だが、風に乗ったのか打球はそのままスタンドに入っていった。
『ワァーッ!!』
歓声と共にひびきの高校サイドで太鼓が激しく鳴る。
それを聞きながら、塁を一周する隆一。
その姿を見た奈保子は、微笑みながら記録を付けていった。
「嬉しそうだな。
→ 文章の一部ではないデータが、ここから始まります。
import Literature.Combinatorics.Optimization.PsdRankFidelityLowerBounds
import Literature.Combinatorics.Optimization.PsdLiftSlackMatrix
import Mathlib.Data.Fin.Tuple.Sort
import Mathlib.NumberTheory.Harmonic.Bounds
import HarnessLib

/-!
# Lee–Wei–de Wolf's bounding functionals are polynomial in the rank: `B₂ ≤ rank` (mutual information),
# `B₃ ≤ (ln m + 1)² rank²`, `B₄ ≤ rank`, `B₅ ≤ rank²(ln m + 1)` (Riazanov–Vyalyi 2017, §4: Theorems 4.1–4.4,
# Lemmas 4.1–4.4) — PROVED

Source: A. Riazanov, M. Vyalyi, *Exploring the bounds on the positive semidefinite rank*,
arXiv:1704.06507 (2017) [RiazanovVyalyiy2017]; held text `paper:arxiv-1704.06507`, p05–p08 (`pNN` =
held-text chunk). Context: the lower-bound functionals `B₂,…,B₅` of Lee–Wei–de Wolf [LeeWeiDeWolf2017]
(the tree's `PsdRankFidelityLowerBounds.lean`: `LeeWeiDeWolf2017_thm24_real` is `B₄ ≤ rank_psd`); the
paper shows "these functionals cannot give exponential bounds on the PSD-rank" (p03): each is bounded by
a polynomial in the ordinary rank and `log` of the size, and `rank S_P = dim P + 1` for slack matrices.

Printed statements (verbatim). (p05) "Recall that the left stochastic matrix is the matrix with
nonnegative entries, with each column summing to `1` … Fact 3.3. Let `M ∈ ℝ^{n×m}` be a stochastic
matrix. Then `rank_psd M ≥ B₄(M) = Σ_{i=1}^n max_j M(i,j)`." (p06, §4.1 Row elimination transformation)
"Let `M ∈ ℝ^{n×m}` be a nonnegative matrix with `rank M = r < n`. Without loss of generality, assume
that first `r+1` rows `m_1, …, m_{r+1}` are non-zero. They are linearly dependent, so there exists a
nontrivial set of real numbers `{α_i}` such that `Σ α_i m_i = 0`. Since all entries of `M` are nonnegative,
there are both negative and positive numbers among `{α_i}` … `Δ_α = [−1/max_i α_i, −1/min_i α_i]` … the
`i`-th row of `M^ε` equals `m_i(1 + εα_i)` … for `ε ∈ Δ_α` the matrix `M^ε` is nonnegative matrix, and
when `ε` is either the left or the right end of `Δ_α`, `M^ε` has more zero rows than `M`. … sums of
columns do not change after row elimination transformation". (p08) "**Theorem 4.3.** Let `M ∈ ℝ^{n×m}`
be a stochastic matrix, `rank M = r`. Then `B₄(M) ≤ r`." (proof: `B₄(M^ε) − B₄(M) = ε·Λ` is linear in
`ε`, so at one end of `Δ_α` it is nonnegative while `M^ε` has fewer non-zero rows; iterate down to at
most `r` non-zero rows, each contributing `max_j ≤ 1`.) (p06) "`I(X : Y) = … = Σ_i Σ_j m_ij log₂(m_ij/(p_i q_j))`
… `I(M) = I(X:Y)`. **Theorem 4.1.** Let `M ∈ ℝ^{n×m}` be the matrix of a joint distribution of `X` and
`Y`. Then `B₂(M) = 2^{I(X:Y)} ≤ rank M`." (proof: `I(M^ε) − I(M) = ε·Λ`; then
`I(M̃) ≤ H(X̃) ≤ log|supp(X̃)| ≤ log r`.) (p07) "**Theorem 4.2.** Let `M ∈ ℝ^{n×m}` be a stochastic matrix,
`rank M = r`. Then `B₃(M) ≤ (ln m + 1)² r²`" with "**Lemma 4.1.** For distributions `p, q` it holds
`F(p,q) ≥ 1 − |p − q|/2`", "**Lemma 4.2.** There exists `s` such that `s q_s ≥ 1/(ln m + 1)`" (for
`q_1 ≥ … ≥ q_m`), "**Lemma 4.3.** … there exists a stochastic matrix `M̃ ∈ ℝ^{r×m}` such that
`S(M) ≤ S(M̃)`" (`S(M) = ½Σ_{i,j}|M_i − M_j|/m²`, row elimination), "**Lemma 4.4.** Let `M ∈ ℝ^{r×m}` be a
stochastic matrix. Then `S(M) ≤ 1 − 1/r`." (p08) "**Theorem 4.4.** Let `M ∈ ℝ^{n×m}` be a stochastic
matrix, `rank M = r`. Then `B₅(M) ≤ r²(ln m + 1)`."

## Contents (all PROVED; no named facts)

* `exists_rowElimination` — §4.1 in one step: for a nonnegative `M` whose nonzero rows are linearly
  dependent and any row weights `w`, there are multipliers `d_i = 1 + εα_i ≥ 0` preserving all column
  sums, not decreasing `Σ_i d_i w_i` relative to `Σ_i w_i`, and killing a nonzero row.
* **`RiazanovVyalyiy2017_thm43`** — Theorem 4.3 with `max_j` as an arbitrary column selection `c` (the
  tree's form of `B₄`, cf. `LeeWeiDeWolf2017_thm24_real`): for a column-stochastic `M`,
  `Σ_i M(i, c(i)) ≤ rank M`; `RiazanovVyalyiy2017_thm43_le_min` — together with LWdW Theorem 24,
  `B₄ ≤ min(rank, rank_psd^ℝ)`.
* Appended: `rowMarginal`, `colMarginal`, `rowMutualInfo`, `mutualInfo` (`I(M)` with natural `log`),
  `mutualInfo_le_entropy` (`I ≤ H(X)`), `sum_negMulLog_le_log_card` (`H ≤ log|supp|`, Jensen),
  `rowMutualInfo_rowScale` (`I(M^ε) − I(M) = εΛ`), **`RiazanovVyalyiy2017_thm41`** (`I(M) ≤ log rank M`)
  and `RiazanovVyalyiy2017_thm41_exp` (`exp I(M) ≤ rank M`, the printed `2^{I₂} ≤ rank`).
* Appended: `colL1Dist`, **`RiazanovVyalyiy2017_lemma41`** (`F ≥ 1 − ½|p − q|₁`), `rowL1Spread` (row terms
  of `Z(M)`), `rowL1Spread_rowScale`, `sum_rowL1Spread_le_of_support` (Lemma 4.4 by a shorter road:
  `min(a,b) ≥ ab` on `[0,1]` and Cauchy–Schwarz instead of the printed sorting/maximisation),
  **`RiazanovVyalyiy2017_lemma43_44`** (`Z(M) ≤ m²(1 − 1/rank M)`), `sum_fidelity_ge_sq_div_rank`
  (`Σ_{s,t} F(M_s,M_t) ≥ m²/rank M`), **`RiazanovVyalyiy2017_lemma42`** (top-`s` columns with
  `q ≥ 1/((ln m+1)s)`, via `Tuple.sort` and `harmonic_le_one_add_log`), **`RiazanovVyalyiy2017_thm42`**
  (`1 ≤ (ln m + 1)² (rank M)² Σ_{s,t} q_s q_t F(M_s,M_t)²`, the form of `LeeWeiDeWolf2017_thm19_real`).
* Appended: **`RiazanovVyalyiy2017_thm44`** (`B₅ ≤ (rank M)²(ln m + 1)`, the form of
  `LeeWeiDeWolf2017_thm29_real`: Theorem 4.2 on each denominator, `Σ_k q_k M(i,k) ≤ max_k M(i,k)`, Theorem 4.3).
* Appended — the paper's conclusion for polytopes (p03: "Since for any polytope `P` we have
  `rank S_P = dim(P) + 1`, it would mean that the bounds are polynomial in the dimension of the polytope"):
  `RiazanovVyalyiy2017_slack_B4` / `_B2` / `_B3` / `_B5` — for the column-normalised slack matrix of a
  `V`/`H`-described `n`-polytope with `f` facet inequalities, `B₄ ≤ n+1`, `I ≤ log(n+1)`,
  `B₃ ≤ (ln f+1)²(n+1)²`, `B₅ ≤ (n+1)²(ln f+1)` (with the tree's `rank_pairSlackMatrix_eq_finrank_add_one`).
-/

noncomputable section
神矢」
「え?」
監督に声を掛けられ、弾かれたように顔を上げる。
どうやら、顔に出ていたようだ。
「幼馴染みの活躍している姿を見て誇りに感じている・・・所か?」
そう尋ねると、彼女は三塁を回った隆一を見た。
その表情は、少年野球をやっていた頃と変わらない笑顔だった。
「はい。
彼は、楽しいと思ったものはとことん楽しみます。
そんな姿を見ていると、私まで楽しくなるのです」
そう答えると、隆一がホームベースを踏んで二塁にいた選手とハイタッチを行った。
ひびきの高校が先制点を奪うと、応援席が一気に沸いた。
「よし!
先手はこちらが奪った!
西川に続いて、どんどん行け!!」
監督がそう叫ぶと、5番の打者が打席に立った。
「隆一君、いきなりホームランだなんてすごいね」
「相手が失投したからね。
あれを逃したら、母さんに何を言われるか・・・」
凡打を打ったところを見られたら、大勢の前で説教をやりかねないだろう。
想像しただけで、頭が痛くなるかもしれない。
「奈保子、相手のピッチャーの球種はわかったか?」
「うん。
前の三人が、粘ってくれたおかげでなんとかわかったよ」
スコアボードを叩きながら、笑顔で答える。
母である沙希から、マネージャーの仕事は記録係や世話係だけではないと教わった。
相手のチームの戦力の情報収集もマネージャーの仕事の一つと言われた。
そこで、隆一の母である楓子にやり方を教わったのだ。
「あの先発のピッチャー、5回までがいい所だな。
今の一発で、少し動揺がある」
監督の言葉の通り、次の打者がヒットを打った。
どんなに調子がいい選手でも、リズムが崩れれば立て直しに時間がかかる。
ましてや投手は、自信がある変化球を打たれてしまうと絶望感が大きい。
相手に隙を突かれる事になる。
「バッターアウト!
チェンジ!!」
6人目の打者で、ひびきの高校の攻撃が終わった。
隆一のホームランで、2点を先制した。
守備位置に着く前に、先発の投手に声をかけた。
「打たれても気にするな。
バックにいる俺たちに任せておけ」
「ああ」
彼が返事をすると、隆一は走って守備位置に向かった。
紅白戦が終わった際に、楓子が投手陣に教えた事があった。
「いい?
確かにピッチャーが相手打者を抑えることも大事だよ。
でも、野球は9人でやるの・・・キャッチャーだけじゃなく後ろにいる仲間を信じて」
彼女の言葉を思い出した彼は、静かに呼吸を整えた。
そして、キャッチャーのサインを見て投球を開始した。
カキーン!!
「なっ!?」
バンッ!
快音を発したと同時に、慌てて打球の行方を見る。
ショートの選手が飛びついたのか、ミットの中にボールが収まる。
そのファインプレーに会場が再び沸き上がった。
その後、隆一の目の覚める本塁打とファインプレーが火付けになったのだろうか。
「9−2」という結果に初戦は勝利した。
「打倒・大門高校」に一歩進んだことになった。